### Work instructions:
Please transcribe exactly, and only, the lines of the data below between the line holding "(ν T : ℝ), 0 < ν" and the line holding "z.2))| ≤ C := by", inclusive.

### Dataset entries:

import Summits.ResolutionOfSingularities.ResolutionOfSingularities.Theorems.FrobeniusLadderFInjectiveMacaulayficationFCentreE1RungZero
import HarnessLib

/-!
# THE SPECIMEN PACKAGE OF d5lx6q7 = `z² + x⁶z + y³ + u³ + v³ + t⁷` (char 2, `d = 5`): prime, vertex closed / singular / isolated / of dimension 5 / CM, NOT FULL
# (crux `FInjectiveMacaulayfication` stmt-ResolutionOfSingularities-15315, chain w45a; res-L1-w45a-plan-1 g19 RULING R19.14 «(O-2) the K-TT-a FLOOR PACKAGE
# for d4lx6q7», third looping bed d5lx6q7 (d = 5; FB5-r7: rad-τ loop of period 2 from floor 9); twin of `Lx6q7Specimen` one dimension up; seat res-L1-w45a-stub-3 g10)

[OURS · L1 W4.5a] Support file (`--supports stmt-ResolutionOfSingularities-15315 --as helper`); def-free, unconditional; replaces the role of NO printed
item; NOT a statement of the manuscript; AI-written (AI review is weaker than expert review).

WHY. res-L1-w45a-idea-1 FB5-r7 (three beds, two code paths): the rad-τ tower from the POINT floor of `X″ = {z² + x⁶z + y³ + u³ + v³ + t⁷} ⊂ 𝔸⁶/𝔽₂` is PERIODIC
(period 2 from floor 9) — the d = 5 looping bed. The loop itself is evidence (test ideals are not on FACT-LIST §A/§B);
the ADMISSIBILITY of its floor is kernel mathematics. This file is the X-side: `X 0 = x`, `X 1 = y`, `X 2 = u`, `X 3 = v`, `X 4 = t`, `X 5 = z`; `f = z² + x⁶z + y³ + u³ + v³ + t⁷`;
`v` = the origin of `X = Spec k[X]/(f)`, `char k = 2` (any field).
* §1 `pderiv_five_f` (`∂_z f = x⁶`), `pderiv_cube_f` (`∂_y f = y²`, `∂_u f = u²`, `∂_v f = v²`), `pderiv_four_f` (`∂_t f = t⁶`), `constantCoeff_f`, ★ `prime_f` (Eisenstein-type at
  `(x,y,u,v,t) = (0,1,1,0,0)`: `T² + C(x⁶)T + C(y³+u³+v³+t⁷)`, `∂/∂y = 3y² = 1 ≠ 0` there), `regular_off_vertex` (Jacobian off `𝔪`: `x⁶, y², u², v², t⁶`), `isIntegral_lx6q7d5`;
* §2 the germ binders at `v`: `isClosed_vertex`, `vertex_not_mem_regularLocus`, `ringKrullDim_stalk_vertex = 5`, `regular_of_ne_vertex` / `regular_off_closedPoint_vertex`
  (ISOLATED), `cmCl_Spec_stalk_vertex`;
* §3 ★ `lx6q7d5_vertex_not_fullCl : ¬ FullCl 2 𝒪_{X,v}` — `f = z·z + x²·x⁴z + y²·y + u²·u + v²·v + t²·t⁵ ∈ 𝔪^{[2]}` (Fedder necessity).
[folklore mathematics, OURS as a certificate; cite: Hartshorne1977, I Thm. 5.1; Matsumura1987, Thm. 17.4; Fedder1983, Prop. 1.7]
-/

-- single-problem summit: the doubled namespace component is forced
set_option linter.dupNamespace false

noncomputable section

open AlgebraicGeometry CategoryTheory Literature.AlgebraicGeometry.Resolution TopologicalSpace IsLocalRing MvPolynomial

namespace Summit.ResolutionOfSingularities.ResolutionOfSingularities.Theorems.FInjectiveMacaulayfication.Lx6q7d5Specimen

open Summit.ResolutionOfSingularities.ResolutionOfSingularities.Theorems.FInjectiveMacaulayfication
open SliceableCentre GermForm GermOfGlobalBlowup FCentreE1RungZero
import Summits.NavierStokesRegularity.NavierStokesRegularity.Theses.HodographBetchov
import Literature.Analysis.FluidPDE.ConstantinDirectionDissipationProofs
import Literature.Analysis.FluidPDE.VorticityCalculus
import Literature.Analysis.FluidPDE.TaoEnstrophyLocalisationProofs
import Literature.Analysis.FluidPDE.TaoEnergyLocalisation
import Literature.Analysis.FluidPDE.SpaceTimeCalculusC1

/-!
# `SlowClassProduction` (stmt-NavierStokesRegularity-15831), line `near_field` — stub 1 `stub_curlBoundedProduction`

Route `HodographBetchov`, crux 2, planner skeleton `Cruxes/SlowClassProduction/Lines/near_field.lean`.
**Vorticity-bounded regions carry an absolute production budget**: for a classical Navier–Stokes
solution on `ℝ³ × [0,T)` that is Leray–Hopf from a rapidly decaying datum and every `K` there is
`C` such that on EVERY set `E` of points of the open slab `(0,T) × ℝ³` at which `‖curl u‖ ≤ K`
the enstrophy production `P = ⟪ω, ∇u ω⟫` is integrable with `∫_E |P| ≤ C`.

Proof (a priori; the domination step of the landed `Birth.stub_deepSlowProduction` with the deep
piece replaced by the superset `A_K = {z ∈ (0,T) × ℝ³ : ‖ω(z)‖ ≤ K⁺}`).  Finite total dissipation
`D = ∫₀ᵀ∫ |∇u|²_F < ∞` (`IsLerayHopfOn.lintegral_frobeniusNormSq_fderiv_of_classical`); pointwise
`|P| ≤ ‖∇u‖‖ω‖² ≤ κ K⁺ |∇u|²_F` on `A_K` (`κ = ‖curlCLM‖`, `norm_curl_le`,
`sq_opNorm_le_frobeniusNormSq`); the majorant is integrable on the slab (Tonelli); `A_K` is
measurable (relatively closed in the open slab by joint continuity of `ω`); domination gives
`P ∈ L¹(A_K)` and `∫_{A_K} |P| ≤ κ K⁺ D =: C`; an arbitrary `E ⊆ A_K` inherits integrability
(`IntegrableOn.mono_set`) and the bound (`setIntegral_mono_set`, `|P| ≥ 0`).
-/

noncomputable section

-- the summit and its single problem share the name `NavierStokesRegularity` (D-0017 nested layout)
set_option linter.dupNamespace false

namespace Summit.NavierStokesRegularity.NavierStokesRegularity.Theorems.SlowClassProduction.NearField

open Set MeasureTheory Function Metric Filter Topology Literature.Analysis.FluidPDE
open scoped ENNReal NNReal ContDiff RealInnerProductSpace

/-- A sublevel set `{f ≤ K}` of a function continuous on an OPEN set `O`, cut to `O`, is measurable
(it is `O` minus the open set `O ∩ {K < f}`). [folklore] -/
theorem measurableSet_inter_preimage_Iic_of_continuousOn {O : Set (ℝ × EuclideanSpace ℝ (Fin 3))}
    (hO : IsOpen O) {f : ℝ × EuclideanSpace ℝ (Fin 3) → ℝ} (hf : ContinuousOn f O) (K : ℝ) :
    MeasurableSet (O ∩ f ⁻¹' Set.Iic K) := by
  have hopen : IsOpen (O ∩ f ⁻¹' Ioi K) := hf.isOpen_inter_preimage hO isOpen_Ioi
  have heq : O ∩ f ⁻¹' Iic K = O \ (O ∩ f ⁻¹' Ioi K) := by
    ext z
    simp only [mem_inter_iff, mem_preimage, mem_Iic, Set.mem_sdiff, mem_Ioi, not_and, not_lt]
    tauto
  rw [heq]
  exact hO.measurableSet.diff hopen.measurableSet

/-- **Stub `stub_curlBoundedProduction` of line `near_field` for the crux `SlowClassProduction`
(stmt-NavierStokesRegularity-15831): vorticity-bounded regions carry an absolute production
budget.**  For `ν, T > 0`, a classical solution `(u, p)` of the unforced Navier–Stokes system on
`ℝ³ × [0,T)` which is Leray–Hopf on `[0,T]` from its rapidly decaying datum, and every `K`, there is
`C` such that for every set `E` of points `(s,x)` with `0 < s < T` and `‖curl u(s,x)‖ ≤ K` the
production `⟪curl u, ∇u (curl u)⟫` is integrable on `E` with `∫_E |P| ≤ C`.  Proof: finite total
dissipation `D`, the domination `|P| ≤ ‖curlCLM‖ K⁺ |∇u|²_F` on the measurable superset
`A_K = {(s,x) ∈ (0,T) × ℝ³ : ‖ω‖ ≤ K⁺}`, Tonelli for the majorant, and monotonicity in the set;
`C = ‖curlCLM‖ K⁺ D`. [cite: Leray1934, (5.2)] [cite: Constantin1990, §2] -/
theorem stub_curlBoundedProduction :
    ∀ (ν T : ℝ), 0 < ν → 0 < T →
      ∀ (u : ℝ → EuclideanSpace ℝ (Fin 3) → EuclideanSpace ℝ (Fin 3))
        (p : ℝ → EuclideanSpace ℝ (Fin 3) → ℝ),
        Literature.Analysis.FluidPDE.IsClassicalNSSolutionOn (Set.Ico 0 T) ν 0 u p →
        Literature.Analysis.FluidPDE.IsLerayHopfOn T ν 0 (u 0) u →
        Literature.Analysis.FluidPDE.HasRapidSpatialDecay (u 0) →
        ∀ K : ℝ, ∃ C : ℝ, ∀ E : Set (ℝ × EuclideanSpace ℝ (Fin 3)),
          (∀ z ∈ E, z.1 ∈ Set.Ioo 0 T ∧ ‖Literature.Analysis.FluidPDE.curl (u z.1) z.2‖ ≤ K) →
            MeasureTheory.IntegrableOn
              (fun z : ℝ × EuclideanSpace ℝ (Fin 3) =>
                inner ℝ (Literature.Analysis.FluidPDE.curl (u z.1) z.2)
                  (fderiv ℝ (u z.1) z.2 (Literature.Analysis.FluidPDE.curl (u z.1) z.2))) E ∧
            ∫ z in E, |inner ℝ (Literature.Analysis.FluidPDE.curl (u z.1) z.2)
                (fderiv ℝ (u z.1) z.2 (Literature.Analysis.FluidPDE.curl (u z.1) z.2))| ≤ C := by
  intro ν T hν hT u p hcl hLH _hdec K
  -- ### total dissipation
  set D : ℝ≥0∞ := ∫⁻ s in Ioo 0 T, ∫⁻ x, ENNReal.ofReal (frobeniusNormSq (fderiv ℝ (u s) x))
    with hD_def
  have hDfin : D ≠ ⊤ := (IsLerayHopfOn.lintegral_frobeniusNormSq_fderiv_of_classical hcl hLH hT).1
  set K' : ℝ := max K 0 with hK'_def
  have hK'0 : 0 ≤ K' := le_max_right _ _
  set κ : ℝ := ‖curlCLM‖ with hκ_def
  have hκ0 : 0 ≤ κ := by rw [hκ_def]; exact norm_nonneg curlCLM
  -- ### notation
  set Df : ℝ × EuclideanSpace ℝ (Fin 3) → EuclideanSpace ℝ (Fin 3) →L[ℝ] EuclideanSpace ℝ (Fin 3) :=
    fun z => fderiv ℝ (u z.1) z.2 with hDf_def
  set P : ℝ × EuclideanSpace ℝ (Fin 3) → ℝ :=
    fun z => inner ℝ (curl (u z.1) z.2) (fderiv ℝ (u z.1) z.2 (curl (u z.1) z.2)) with hP_def
  set g : ℝ × EuclideanSpace ℝ (Fin 3) → ℝ := fun z => κ * K' * frobeniusNormSq (Df z) with hg_def
  have hg0 : ∀ z, 0 ≤ g z := fun z => by
    rw [hg_def]
    exact mul_nonneg (mul_nonneg hκ0 hK'0) (frobeniusNormSq_nonneg _)
  -- ### pointwise domination at points with bounded vorticity
  have hP_le : ∀ z : ℝ × EuclideanSpace ℝ (Fin 3), ‖curl (u z.1) z.2‖ ≤ K' → ‖P z‖ ≤ g z := by
    intro z hω
    have hω0 : 0 ≤ ‖curl (u z.1) z.2‖ := norm_nonneg _
    have hωκ : ‖curl (u z.1) z.2‖ ≤ κ * ‖Df z‖ := norm_curl_le _ _
    calc ‖P z‖ ≤ ‖curl (u z.1) z.2‖ * ‖Df z (curl (u z.1) z.2)‖ := norm_inner_le_norm _ _
      _ ≤ ‖curl (u z.1) z.2‖ * (‖Df z‖ * ‖curl (u z.1) z.2‖) := by
          gcongr
          exact (Df z).le_opNorm _
      _ = ‖curl (u z.1) z.2‖ * ‖curl (u z.1) z.2‖ * ‖Df z‖ := by ring
      _ ≤ K' * (κ * ‖Df z‖) * ‖Df z‖ := by gcongr
      _ = κ * K' * ‖Df z‖ ^ 2 := by ring
      _ ≤ κ * K' * frobeniusNormSq (Df z) := by
          gcongr
          exact sq_opNorm_le_frobeniusNormSq _
      _ = g z := by rw [hg_def]
  -- ### continuity on the open slab `(0,T) × ℝ³`
  have hclo : IsClassicalNSSolutionOn (Ioo 0 T) ν 0 u p :=
    hcl.mono Ioo_subset_Ico_self isOpen_Ioo.uniqueDiffOn
  have hDcont : ContinuousOn Df (Ioo 0 T ×ˢ univ) :=
    continuousOn_fderiv_slice_of_contDiffOn (hclo.smooth_velocity.of_le (by norm_cast))
      isOpen_Ioo.uniqueDiffOn
  have hωcont : ContinuousOn (fun z : ℝ × EuclideanSpace ℝ (Fin 3) => curl (u z.1) z.2)
      (Ioo 0 T ×ˢ univ) :=
    curlCLM.continuous.comp_continuousOn hDcont
  have hPcont : ContinuousOn P (Ioo 0 T ×ˢ univ) := hωcont.inner (hDcont.clm_apply hωcont)
  have hgcont : ContinuousOn g (Ioo 0 T ×ˢ univ) :=
    continuousOn_const.mul (continuous_frobeniusNormSq_clm.comp_continuousOn hDcont)
  have hopenS : IsOpen (Ioo (0 : ℝ) T ×ˢ (univ : Set (EuclideanSpace ℝ (Fin 3)))) :=
    isOpen_Ioo.prod isOpen_univ
  have hmeasS : MeasurableSet (Ioo (0 : ℝ) T ×ˢ (univ : Set (EuclideanSpace ℝ (Fin 3)))) :=
    measurableSet_Ioo.prod MeasurableSet.univ
  -- ### the majorant is integrable on the slab (Tonelli)
  have hg_int : IntegrableOn g (Ioo (0 : ℝ) T ×ˢ (univ : Set (EuclideanSpace ℝ (Fin 3)))) := by
    refine ⟨hgcont.aestronglyMeasurable hmeasS, ?_⟩
    have hμ : (volume.restrict (Ioo (0 : ℝ) T ×ˢ (univ : Set (EuclideanSpace ℝ (Fin 3)))) :
        Measure (ℝ × EuclideanSpace ℝ (Fin 3))) =
        (volume.restrict (Ioo (0 : ℝ) T)).prod
          ((volume : Measure (EuclideanSpace ℝ (Fin 3))).restrict univ) := by
      rw [Measure.prod_restrict, ← Measure.volume_eq_prod]
    change ∫⁻ z, ‖g z‖ₑ ∂(volume.restrict (Ioo (0 : ℝ) T ×ˢ (univ : Set (EuclideanSpace ℝ (Fin 3))))) < ⊤
    rw [hμ]
    calc ∫⁻ z, ‖g z‖ₑ ∂(volume.restrict (Ioo (0 : ℝ) T)).prod
            ((volume : Measure (EuclideanSpace ℝ (Fin 3))).restrict univ)
        ≤ ∫⁻ s in Ioo (0 : ℝ) T, ∫⁻ x in univ, ‖g (s, x)‖ₑ := lintegral_prod_le _
      _ = ∫⁻ s in Ioo (0 : ℝ) T, ∫⁻ x, ENNReal.ofReal (κ * K') *
            ENNReal.ofReal (frobeniusNormSq (fderiv ℝ (u s) x)) := by
          simp only [Measure.restrict_univ]
          refine lintegral_congr fun s => lintegral_congr fun x => ?_
          rw [Real.enorm_eq_ofReal (hg0 (s, x)), hg_def]
          exact ENNReal.ofReal_mul (mul_nonneg hκ0 hK'0)
      _ = ENNReal.ofReal (κ * K') * D := by
          rw [hD_def, ← lintegral_const_mul' _ _ ENNReal.ofReal_ne_top]
          refine lintegral_congr fun s => ?_
          rw [lintegral_const_mul' _ _ ENNReal.ofReal_ne_top]
      _ < ⊤ := ENNReal.mul_lt_top ENNReal.ofReal_lt_top hDfin.lt_top
  -- ### the vorticity-bounded superset `A = {(s,x) ∈ (0,T) × ℝ³ : ‖ω‖ ≤ K⁺}`
  set A : Set (ℝ × EuclideanSpace ℝ (Fin 3)) :=
    (Ioo (0 : ℝ) T ×ˢ (univ : Set (EuclideanSpace ℝ (Fin 3)))) ∩
      (fun z : ℝ × EuclideanSpace ℝ (Fin 3) => ‖curl (u z.1) z.2‖) ⁻¹' Iic K' with hA_def
  have hA : MeasurableSet A :=
    measurableSet_inter_preimage_Iic_of_continuousOn hopenS hωcont.norm K'
  have hAsub : A ⊆ Ioo (0 : ℝ) T ×ˢ (univ : Set (EuclideanSpace ℝ (Fin 3))) := inter_subset_left
  have hωA : ∀ z ∈ A, ‖curl (u z.1) z.2‖ ≤ K' := fun z hz => hz.2
  have hPA : IntegrableOn P A := by
    refine Integrable.mono' (hg_int.mono_set hAsub) ((hPcont.mono hAsub).aestronglyMeasurable hA) ?_
    exact (ae_restrict_iff' hA).2 (ae_of_all _ fun z hz => hP_le z (hωA z hz))
  have hbudget : ∫ z in A, |P z| ≤
      ∫ z in Ioo (0 : ℝ) T ×ˢ (univ : Set (EuclideanSpace ℝ (Fin 3))), g z :=
    calc ∫ z in A, |P z| ≤ ∫ z in A, g z := by
          refine setIntegral_mono_on hPA.abs (hg_int.mono_set hAsub) hA fun z hz => ?_
          rw [← Real.norm_eq_abs]
          exact hP_le z (hωA z hz)
      _ ≤ ∫ z in Ioo (0 : ℝ) T ×ˢ (univ : Set (EuclideanSpace ℝ (Fin 3))), g z :=
          setIntegral_mono_set hg_int (ae_of_all _ hg0) hAsub.eventuallyLE
  -- ### the budget on an arbitrary subset `E ⊆ A`
  refine ⟨∫ z in Ioo (0 : ℝ) T ×ˢ (univ : Set (EuclideanSpace ℝ (Fin 3))), g z, fun E hE => ?_⟩
  change IntegrableOn P E ∧ ∫ z in E, |P z| ≤ _
  have hEA : E ⊆ A := fun z hz =>
    ⟨mk_mem_prod (hE z hz).1 (mem_univ _), ((hE z hz).2.trans (le_max_left _ _) : _ ≤ K')⟩
  refine ⟨hPA.mono_set hEA, ?_⟩
  calc ∫ z in E, |P z| ≤ ∫ z in A, |P z| :=
        setIntegral_mono_set hPA.abs (ae_of_all _ fun z => abs_nonneg _) hEA.eventuallyLE
    _ ≤ _ := hbudget

end Summit.NavierStokesRegularity.NavierStokesRegularity.Theorems.SlowClassProduction.NearField

end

### The answer:
    ∀ (ν T : ℝ), 0 < ν → 0 < T →
      ∀ (u : ℝ → EuclideanSpace ℝ (Fin 3) → EuclideanSpace ℝ (Fin 3))
        (p : ℝ → EuclideanSpace ℝ (Fin 3) → ℝ),
        Literature.Analysis.FluidPDE.IsClassicalNSSolutionOn (Set.Ico 0 T) ν 0 u p →
        Literature.Analysis.FluidPDE.IsLerayHopfOn T ν 0 (u 0) u →
        Literature.Analysis.FluidPDE.HasRapidSpatialDecay (u 0) →
        ∀ K : ℝ, ∃ C : ℝ, ∀ E : Set (ℝ × EuclideanSpace ℝ (Fin 3)),
          (∀ z ∈ E, z.1 ∈ Set.Ioo 0 T ∧ ‖Literature.Analysis.FluidPDE.curl (u z.1) z.2‖ ≤ K) →
            MeasureTheory.IntegrableOn
              (fun z : ℝ × EuclideanSpace ℝ (Fin 3) =>
                inner ℝ (Literature.Analysis.FluidPDE.curl (u z.1) z.2)
                  (fderiv ℝ (u z.1) z.2 (Literature.Analysis.FluidPDE.curl (u z.1) z.2))) E ∧
            ∫ z in E, |inner ℝ (Literature.Analysis.FluidPDE.curl (u z.1) z.2)
                (fderiv ℝ (u z.1) z.2 (Literature.Analysis.FluidPDE.curl (u z.1) z.2))| ≤ C := by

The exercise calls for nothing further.